Ему всю ночь вспоминался товарищ детства Володя Гладецкий, ушедший добровольцем на Гражданскую войну…
Гладецкий при царизме был исключен из последнего класса гимназии, потом был выслан, потом возвращен на родину. Когда началась война 1914 года, он был взят в армию и к концу 1915 года, после ранения, вернулся домой… И всегда его большевистская душа была сильней его житейских привязанностей, и так случалось, что все суровое, кровавое в жизни страны и народа становилось его жизнью и судьбой…

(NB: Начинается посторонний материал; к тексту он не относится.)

/-
Copyright (c) 2026 the pub-hodgecm-mathlib formalisation cell (harness21).  Prover seat hodgecm-mathlib-LH3-p02 (g6); dealer LH4-plan (g7) WORD #18 «(C6)-1»,
2026-09-02.  Count-neutral reader layer of the dyadic (D-UNR) column; CENSUS-C6-ReadersTrace 196c9bc3 §1 row 1 + §2 (FINDING #15).
-/
import Literature.NumberTheory.Rogawski1990.DepthZeroKappaTransferTypeOneUnitRowTrace   -- ★ p851796 (P3d): the setting, `exists_generalLinearGroup_diagPi`, (T2)(T3)(T5) re-exports
import Literature.NumberTheory.Automorphic.UnitaryConjClassClosed                   -- ★ `formCongr_mul`
import Literature.NumberTheory.Automorphic.UnitaryGroupFormCongrFinSum               -- ★ `formCongr_one_eq`
import HarnessLib

/-!
# The depth-zero κ-transfer, type (1): ROW 2 — the TRACE frame of a trace literal read with its Gram matrix `diag(π, 1, −π)` (every residue characteristic)
# (Flicker 1998 §2 Prop. 3; Jacobowitz 1962 §4; Rogawski 1990 §4.9)

Topic `NumberTheory/Rogawski1990`; namespace `Literature.NumberTheory.Rogawski1990`.  THEOREMS ONLY (no definition, no instance, no notation, no named fact, no `sorry`);
kernel lane `--supports stmt-HodgeConjecture-24833`.  Cell `pub/hodgecm-mathlib`, crux H413; LH4 board (D-UNR), LAYER C readers: file (C6)-1 of CENSUS-C6-ReadersTrace
(LH3-p02 (g6), sha16 196c9bc3b64f0cb5; LH4-plan (g7) WORD #18), the trace-frame twin of ★ `DepthZeroKappaTransferTypeOneRowTwoFrame` §3 (A-p19 (g25)).  Read with
CENSUS-R1 52a4c879 (LH4-p03), CENSUS-LAYERB-3of3 4277d501 and FINDING #6′; ROW 2's two `[C : R^×]` suppliers are the uniform twins (U1)(U2) (F0P3b-p01 ∕ F0P3a-p08), and
the COUNT heads `rankStrata_counts_of_congr_traceTorusElt{Pi,}` stay HYPOTHESES of ★ p851882 until (C6)-6 lands (census §0.4∕§3).

WHAT.  ★ `…RowTwoFrame` §3 reads a `t ∈ G′_v` congruent (`ψ g = Tl·g·Tl⁻¹`, `Tl` an isometry `H′_v ≅ Φ₃`) to FLICKER's literal `t_π(x₁,x₂,x₃)` through the frame
`Q = Tl⁻¹·(D_π h)` with Gram `diag(−2π, 1, 2π)` — the `e = ½` frame.  Here the literal is the TRACE literal of ★ p851724∕p851796,
`t_π^{(b)}(x₁,x₂,x₃) = !![x₁σb + x₃b, 0, π(x₁ − x₃); 0, x₂, 0; π′bσb(x₁ − x₃), 0, x₁b + x₃σb]` (`b + σb = 1`, `ππ′ = 1`), and the frame is
`F = Tl⁻¹·diag(π,1,1)·Q_b`, `Q_b = !![1,0,1; 0,1,0; b,0,−σb]`, with Gram

  `ᵗσ(diag(π,1,1)·Q_b)·Φ₃·(diag(π,1,1)·Q_b) = diag(π, 1, −π)`   (`gram_traceFrame_pi`; at `π = 1` this is ★ (T1) `twistGram_traceFrame`'s `diag(1,1,−1)`).

FINDING #15 (census §0.3): the ORDERS of the lengths `(π, 1, −π)` are those of Flicker's `(−2π, 1, 2π)` whenever `|2| = 1`, and at a dyadic place the trace frame is the
self-dual-adapted one (CENSUS-R1 R-b) — so ROW 2's parity criterion (`ord π_w + Q₁ + P`, `Q₁ + Q₂`, `ord π_w + P + Q₂` even) and its printed value
`[(Q₁+P) % 2 = 1 ∧ (Q₁+Q₂) % 2 = 0]·(q+1)²q^{Q₁+Q₂+P−2}` carry over VERBATIM to the dyadic place with NO `ord 2` shift (with Flicker's frame they would shift).

* §1 `gram_traceFrame_pi` (ring identity).
* §2 `exists_traceFramePi_of_congr`, `formCongr_traceFramePi_eq` (θ̄ = 1) and `exists_traceFrameOne_of_congr`, `formCongr_traceFrameOne_eq` (θ̄ = 0; Gram = ★ (T1) CITED) — the
  twins of ★ `exists_framePi_of_congr`, `formCongr_framePi_eq`, `exists_frameOne_of_congr`, `formCongr_frameOne_eq` with `h2e` DELETED and `hb` ADDED; everything else in ★
  `…RowTwoFrame` (§1 valuation bridges, §2 `odd_log_valued_of_forall_conjLocal_mul_ne`, §4 `formCongr_map_evalRingHom`, `one_le_of_valued_sub_eq_exp`) is 2-free and CITED by
  (C6)-2∕-3.
HONEST LABEL: HC_CM is proved only modulo the printed citations (hLiu418 = `stmt-HodgeConjecture-24832`, h413 = `stmt-HodgeConjecture-24833`) until rung 0 closes; (D-UNR) stays
PRINT by D74′; this is frame bookkeeping, it pays no organ and opens no road.

## References
* [Flicker1998UnitaryFL] Y. Z. Flicker, *Elementary proof of the fundamental lemma for a unitary group*, Canad. J. Math. 50 (1998), §2 Prop. 3 pp. 78–79 (the literals and
  their eigenframes).
* [Jacobowitz1962] R. Jacobowitz, *Hermitian forms over local fields*, Amer. J. Math. 84 (1962), §4 (4.2)–(4.4), §7 Thm. 7.1 (unimodular lattices, unramified case).
* [Rogawski1990] J. D. Rogawski, *Automorphic Representations of Unitary Groups in Three Variables* (1990), §4.9 pp. 54–56.
-/

set_option autoImplicit false

noncomputable section

open NumberField IsDedekindDomain Matrix Polynomial
open Literature.NumberTheory.Automorphic Literature.NumberTheory.Automorphic.UnitaryGroup
open scoped Matrix MatrixGroups ValuativeRel

namespace Literature.NumberTheory.Rogawski1990

/-! ## §1 The Gram matrix of the π-twisted trace frame (ring identity) -/

section Ring

variable {R : Type*} [CommRing R] (σ : R →+* R)

/-- **`ᵗσ(diag(π,1,1)·Q_b)·Φ₃·(diag(π,1,1)·Q_b) = diag(π, 1, −π)`** for `Q_b = !![1,0,1; 0,1,0; b,0,−σb]`, `σσ = id`, `b + σb = 1`, `σπ = π`: the columns `(π,0,b)`, `e₂`,
`(π,0,−σb)` are `Φ₃`-orthogonal of lengths `π(b + σb) = π`, `1`, `−π(σb + b) = −π` (★ (T1) `twistGram_traceFrame` is `π = 1`; contrast ★ `gram_flickerFrame_pi`:
`diag(−2π, 1, 2π)`). [cite: Flicker1998UnitaryFL, §2 Prop. 3 pp. 78–79] [cite: Jacobowitz1962, §4 (4.2)–(4.4)] -/
theorem gram_traceFrame_pi (hσσ : ∀ x, σ (σ x) = x) {b : R} (hb : b + σ b = 1) {π : R} (hσπ : σ π = π) :
    ((!![π, 0, 0; 0, 1, 0; 0, 0, 1] * !![(1 : R), 0, 1; 0, 1, 0; b, 0, -σ b]).map σ)ᵀ * (Matrix.of fun i j : Fin 3 => if i.val + j.val + 1 = 3 then (1 : R) else 0) *
        (!![π, 0, 0; 0, 1, 0; 0, 0, 1] * !![(1 : R), 0, 1; 0, 1, 0; b, 0, -σ b]) =
      !![π, 0, 0; 0, 1, 0; 0, 0, -π] := by
  have hb' : σ b + b = 1 := by rw [add_comm]; exact hb
  ext i j
  fin_cases i <;> fin_cases j <;>
    simp [Matrix.mul_apply, Fin.sum_univ_three, Matrix.of_apply, map_neg, hσσ, hσπ] <;> grind

end Ring

/-! ## §2 The explicit eigenframes of a congruent element and their Gram matrices -/

section Frames

variable (L : Type) [Field L] [NumberField L] [IsCMField L] {v : HeightOneSpectrum (𝓞 ↥(maximalRealSubfield L))}

/-- **THE EXPLICIT EIGENFRAME `F = Tl⁻¹·diag(π,1,1)·Q_b`** of `t` congruent to the trace literal `t_π^{(b)}(x₁,x₂,x₃)`: `t · F = F · diag(x₁,x₂,x₃)` — ★ p851796
`exists_frame_of_congr_traceTorusEltPi` with the frame KEPT EXPLICIT for its Gram matrix (twin of ★ `exists_framePi_of_congr`, NO `2e = 1`).
[cite: Flicker1998UnitaryFL, §2 Prop. 3 pp. 78–79] -/
theorem exists_traceFramePi_of_congr (H' : Matrix (Fin 3) (Fin 3) L) {b π π' x₁ x₂ x₃ : LocalRing L v}
    (hb : b + conjLocal L (IsCMField.complexConj L) v b = 1) (hππ : π * π' = 1)
    (Tl : GL (Fin 3) (LocalRing L v))
    (ψ : ↥(UnitaryGroup.«local» L (IsCMField.complexConj L) 3 H' v) ≃ₜ*
        ↥(UnitaryGroup.«local» L (IsCMField.complexConj L) 3 (Matrix.of fun i j : Fin 3 => if i.val + j.val + 1 = 3 then (1 : L) else 0) v))
    (t : (cmDatum L 3 H').Local v) (hψ : ∀ g, (ψ g).val = Tl * g.val * Tl⁻¹)
    (hlit : (ψ t).val.val = !![x₁ * conjLocal L (IsCMField.complexConj L) v b + x₃ * b, 0, π * (x₁ - x₃); 0, x₂, 0;
      π' * (b * conjLocal L (IsCMField.complexConj L) v b * (x₁ - x₃)), 0, x₁ * b + x₃ * conjLocal L (IsCMField.complexConj L) v b]) :
    ∃ P₁ : GL (Fin 3) (LocalRing L v), P₁.val = !![π, 0, 0; 0, 1, 0; 0, 0, 1] *
        !![(1 : LocalRing L v), 0, 1; 0, 1, 0; b, 0, -conjLocal L (IsCMField.complexConj L) v b] ∧
      (t.val.val : Matrix (Fin 3) (Fin 3) (LocalRing L v)) * (Tl⁻¹ * P₁).val = (Tl⁻¹ * P₁).val * diagonal ![x₁, x₂, x₃] := by
  obtain ⟨Qb, hQb, -⟩ := exists_generalLinearGroup_traceFrame (conjLocal L (IsCMField.complexConj L) v) hb
  obtain ⟨D, hD, -⟩ := exists_generalLinearGroup_diagPi (R := LocalRing L v) hππ
  obtain ⟨F, hF⟩ : ∃ F : GL (Fin 3) (LocalRing L v), F.val = !![π, 0, 0; 0, 1, 0; 0, 0, 1] *
      !![(1 : LocalRing L v), 0, 1; 0, 1, 0; b, 0, -conjLocal L (IsCMField.complexConj L) v b] :=
    ⟨D * Qb, by rw [Units.val_mul, hD, hQb]⟩
  have htval : (t.val.val : Matrix (Fin 3) (Fin 3) (LocalRing L v)) = Tl⁻¹.val * (ψ t).val.val * Tl.val := by
    rw [hψ t, Units.val_mul, Units.val_mul, ← Matrix.mul_assoc, ← Matrix.mul_assoc, ← Units.val_mul, inv_mul_cancel, Units.val_one, Matrix.one_mul,
      Matrix.mul_assoc, ← Units.val_mul, inv_mul_cancel, Units.val_one, Matrix.mul_one]
  have hframe : (ψ t).val.val * F.val = F.val * diagonal ![x₁, x₂, x₃] := by
    rw [hlit, hF, Flicker1998.diagonal_fin_three, ← Matrix.mul_assoc,
      ← diag_mul_traceTorusElt (conjLocal L (IsCMField.complexConj L) v) hππ b x₁ x₂ x₃, Matrix.mul_assoc,
      traceTorusElt_mul_frame (conjLocal L (IsCMField.complexConj L) v) hb x₁ x₂ x₃, Matrix.mul_assoc]
  have hlit' : (ψ t).val.val = F.val * diagonal ![x₁, x₂, x₃] * (F⁻¹).val := by
    rw [← hframe, Matrix.mul_assoc, ← Units.val_mul, mul_inv_cancel, Units.val_one, Matrix.mul_one]
  refine ⟨F, hF, ?_⟩
  rw [htval, Units.val_mul, hlit', Matrix.mul_assoc, Matrix.mul_assoc, Matrix.mul_assoc, ← Matrix.mul_assoc Tl.val, ← Units.val_mul, mul_inv_cancel,
    Units.val_one, Matrix.one_mul, ← Units.val_mul F⁻¹, inv_mul_cancel, Units.val_one, Matrix.mul_one, ← Matrix.mul_assoc]

omit [IsCMField L] in
/-- **THE GRAM MATRIX OF THE TRACE FRAME**: for the ISOMETRY `Tl` (`formCongr σ Tl Φ₃ = H′_v`) the frame `F = Tl⁻¹·diag(π,1,1)·Q_b` has `formCongr σ F H′_v = diag(π, 1, −π)`
(§1 `gram_traceFrame_pi`) — the `hG`∕`hd` binder of ★ `exists_moebius_literal_of_congr_conj_diagonal` and of the ROW-2 counts (twin of ★ `formCongr_framePi_eq`'s
`diag(−2π, 1, 2π)`; FINDING #15). [cite: Flicker1998UnitaryFL, §2 Prop. 3 pp. 78–79] [cite: Jacobowitz1962, §7 Thm. 7.1] -/
theorem formCongr_traceFramePi_eq (σ : LocalRing L v →+* LocalRing L v) (hσσ : ∀ x, σ (σ x) = x) {b : LocalRing L v} (hb : b + σ b = 1)
    {π : LocalRing L v} (hσπ : σ π = π) (Hv : Matrix (Fin 3) (Fin 3) (LocalRing L v)) (Tl P₁ : GL (Fin 3) (LocalRing L v))
    (hTl : formCongr σ Tl (Matrix.of fun i j : Fin 3 => if i.val + j.val + 1 = 3 then (1 : LocalRing L v) else 0) = Hv)
    (hP₁ : P₁.val = !![π, 0, 0; 0, 1, 0; 0, 0, 1] * !![(1 : LocalRing L v), 0, 1; 0, 1, 0; b, 0, -σ b]) :
    formCongr σ (Tl⁻¹ * P₁) Hv = !![π, 0, 0; 0, 1, 0; 0, 0, -π] := by
  rw [← hTl, formCongr_mul σ _ Tl⁻¹ P₁,
    ← formCongr_mul σ (Matrix.of fun i j : Fin 3 => if i.val + j.val + 1 = 3 then (1 : LocalRing L v) else 0) Tl Tl⁻¹, mul_inv_cancel,
    UnitaryGroup.formCongr_one_eq]
  change ((P₁ : Matrix (Fin 3) (Fin 3) (LocalRing L v)).map σ)ᵀ * _ * (P₁ : Matrix (Fin 3) (Fin 3) (LocalRing L v)) = _
  rw [show (P₁ : Matrix (Fin 3) (Fin 3) (LocalRing L v)) = P₁.val from rfl, hP₁]
  exact gram_traceFrame_pi σ hσσ hb hσπ

/-- **THE EXPLICIT EIGENFRAME `F = Tl⁻¹·Q_b`** of `t` congruent to the θ̄ = 0 trace literal `t_1^{(b)}(x₁,x₂,x₃)` (★ p851796 `exists_frame_of_congr_traceTorusElt`, frame
kept explicit; twin of ★ `exists_frameOne_of_congr`, NO `2e = 1`). [cite: Flicker1998UnitaryFL, §2 Prop. 3 pp. 78–79] -/
theorem exists_traceFrameOne_of_congr (H' : Matrix (Fin 3) (Fin 3) L) {b x₁ x₂ x₃ : LocalRing L v}
    (hb : b + conjLocal L (IsCMField.complexConj L) v b = 1)
    (Tl : GL (Fin 3) (LocalRing L v))
    (ψ : ↥(UnitaryGroup.«local» L (IsCMField.complexConj L) 3 H' v) ≃ₜ*
        ↥(UnitaryGroup.«local» L (IsCMField.complexConj L) 3 (Matrix.of fun i j : Fin 3 => if i.val + j.val + 1 = 3 then (1 : L) else 0) v))
    (t : (cmDatum L 3 H').Local v) (hψ : ∀ g, (ψ g).val = Tl * g.val * Tl⁻¹)
    (hlit : (ψ t).val.val = !![x₁ * conjLocal L (IsCMField.complexConj L) v b + x₃ * b, 0, x₁ - x₃; 0, x₂, 0;
      b * conjLocal L (IsCMField.complexConj L) v b * (x₁ - x₃), 0, x₁ * b + x₃ * conjLocal L (IsCMField.complexConj L) v b]) :
    ∃ P₁ : GL (Fin 3) (LocalRing L v), P₁.val = !![(1 : LocalRing L v), 0, 1; 0, 1, 0; b, 0, -conjLocal L (IsCMField.complexConj L) v b] ∧
      (t.val.val : Matrix (Fin 3) (Fin 3) (LocalRing L v)) * (Tl⁻¹ * P₁).val = (Tl⁻¹ * P₁).val * diagonal ![x₁, x₂, x₃] := by
  obtain ⟨F, hF, -⟩ := exists_generalLinearGroup_traceFrame (conjLocal L (IsCMField.complexConj L) v) hb
  have htval : (t.val.val : Matrix (Fin 3) (Fin 3) (LocalRing L v)) = Tl⁻¹.val * (ψ t).val.val * Tl.val := by
    rw [hψ t, Units.val_mul, Units.val_mul, ← Matrix.mul_assoc, ← Matrix.mul_assoc, ← Units.val_mul, inv_mul_cancel, Units.val_one, Matrix.one_mul,
      Matrix.mul_assoc, ← Units.val_mul, inv_mul_cancel, Units.val_one, Matrix.mul_one]
  have hF' : F.val = !![(1 : LocalRing L v), 0, 1; 0, 1, 0; b, 0, -conjLocal L (IsCMField.complexConj L) v b] := hF
  have hframe : (ψ t).val.val * F.val = F.val * diagonal ![x₁, x₂, x₃] := by
    rw [hlit, hF', Flicker1998.diagonal_fin_three, traceTorusElt_mul_frame (conjLocal L (IsCMField.complexConj L) v) hb x₁ x₂ x₃]
  have hlit' : (ψ t).val.val = F.val * diagonal ![x₁, x₂, x₃] * (F⁻¹).val := by
    rw [← hframe, Matrix.mul_assoc, ← Units.val_mul, mul_inv_cancel, Units.val_one, Matrix.mul_one]
  refine ⟨F, hF', ?_⟩
  rw [htval, Units.val_mul, hlit', Matrix.mul_assoc, Matrix.mul_assoc, Matrix.mul_assoc, ← Matrix.mul_assoc Tl.val, ← Units.val_mul, mul_inv_cancel,
    Units.val_one, Matrix.one_mul, ← Units.val_mul F⁻¹, inv_mul_cancel, Units.val_one, Matrix.mul_one, ← Matrix.mul_assoc]

omit [IsCMField L] in
/-- **THE GRAM MATRIX OF THE θ̄ = 0 TRACE FRAME `Tl⁻¹·Q_b`** for the isometry `Tl`: `diag(1, 1, −1)` — ★ (T1) `twistGram_traceFrame` CITED (twin of ★
`formCongr_frameOne_eq`'s `diag(−2, 1, 2)`). [cite: Jacobowitz1962, §4 (4.2)–(4.4)] [cite: Flicker1998UnitaryFL, §2 Prop. 3 p. 79] -/
theorem formCongr_traceFrameOne_eq (σ : LocalRing L v →+* LocalRing L v) (hσσ : ∀ x, σ (σ x) = x) {b : LocalRing L v} (hb : b + σ b = 1)
    (Hv : Matrix (Fin 3) (Fin 3) (LocalRing L v)) (Tl P₁ : GL (Fin 3) (LocalRing L v))
    (hTl : formCongr σ Tl (Matrix.of fun i j : Fin 3 => if i.val + j.val + 1 = 3 then (1 : LocalRing L v) else 0) = Hv)
    (hP₁ : P₁.val = !![(1 : LocalRing L v), 0, 1; 0, 1, 0; b, 0, -σ b]) :
    formCongr σ (Tl⁻¹ * P₁) Hv = !![1, 0, 0; 0, 1, 0; 0, 0, -1] := by
  rw [← hTl, formCongr_mul σ _ Tl⁻¹ P₁,
    ← formCongr_mul σ (Matrix.of fun i j : Fin 3 => if i.val + j.val + 1 = 3 then (1 : LocalRing L v) else 0) Tl Tl⁻¹, mul_inv_cancel,
    UnitaryGroup.formCongr_one_eq]
  change ((P₁ : Matrix (Fin 3) (Fin 3) (LocalRing L v)).map σ)ᵀ * _ * (P₁ : Matrix (Fin 3) (Fin 3) (LocalRing L v)) = _
  rw [show (P₁ : Matrix (Fin 3) (Fin 3) (LocalRing L v)) = P₁.val from rfl, hP₁]
  have h := twistGram_traceFrame σ hσσ hb
  rwa [twistGram_def] at h

omit [IsCMField L] in
/-- The Gram of the trace frame read as the `diagonal` of a length vector (the shape the ROW-2 counts and ★ Möbius literal consume: `d = ![π, 1, −π]`).
[cite: Flicker1998UnitaryFL, §2 Prop. 3 pp. 78–79] -/
theorem formCongr_traceFramePi_eq_diagonal (σ : LocalRing L v →+* LocalRing L v) (hσσ : ∀ x, σ (σ x) = x) {b : LocalRing L v} (hb : b + σ b = 1)
    {π : LocalRing L v} (hσπ : σ π = π) (Hv : Matrix (Fin 3) (Fin 3) (LocalRing L v)) (Tl P₁ : GL (Fin 3) (LocalRing L v))
    (hTl : formCongr σ Tl (Matrix.of fun i j : Fin 3 => if i.val + j.val + 1 = 3 then (1 : LocalRing L v) else 0) = Hv)
    (hP₁ : P₁.val = !![π, 0, 0; 0, 1, 0; 0, 0, 1] * !![(1 : LocalRing L v), 0, 1; 0, 1, 0; b, 0, -σ b]) :
    formCongr σ (Tl⁻¹ * P₁) Hv = diagonal ![π, 1, -π] := by
  rw [formCongr_traceFramePi_eq L σ hσσ hb hσπ Hv Tl P₁ hTl hP₁, Flicker1998.diagonal_fin_three]

end Frames

end Literature.NumberTheory.Rogawski1990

А Николай Викторович не участвовал в большевистском подполье, не подвергался преследованию со стороны полиции, не вел в атаку батальон на колчаковском фронте, не был в 1921 году, как
Гладецкий, опродкомгубом, не громил с окровавленной душой, стиснув зубы, своих друзей юности, левых и правых оппозиционеров, не проводил бессонных ночей на великой уральской стройке, не мчался с докладом в ночной, залитый белым электричеством кремлевский кабинет…
Николай Викторович с помощью знакомств освободился от мобилизации в Первую конную армию, он учился на медицинском факультете, сходил с ума по красивой Лене Ксенофонтовой, ставшей впоследствии его женой, ездил в деревню, где менял семейные шубы, пальто, отцовские охотничьи сапоги на муку, сало, мед, – поддерживал этим свою мать и старуху тетку…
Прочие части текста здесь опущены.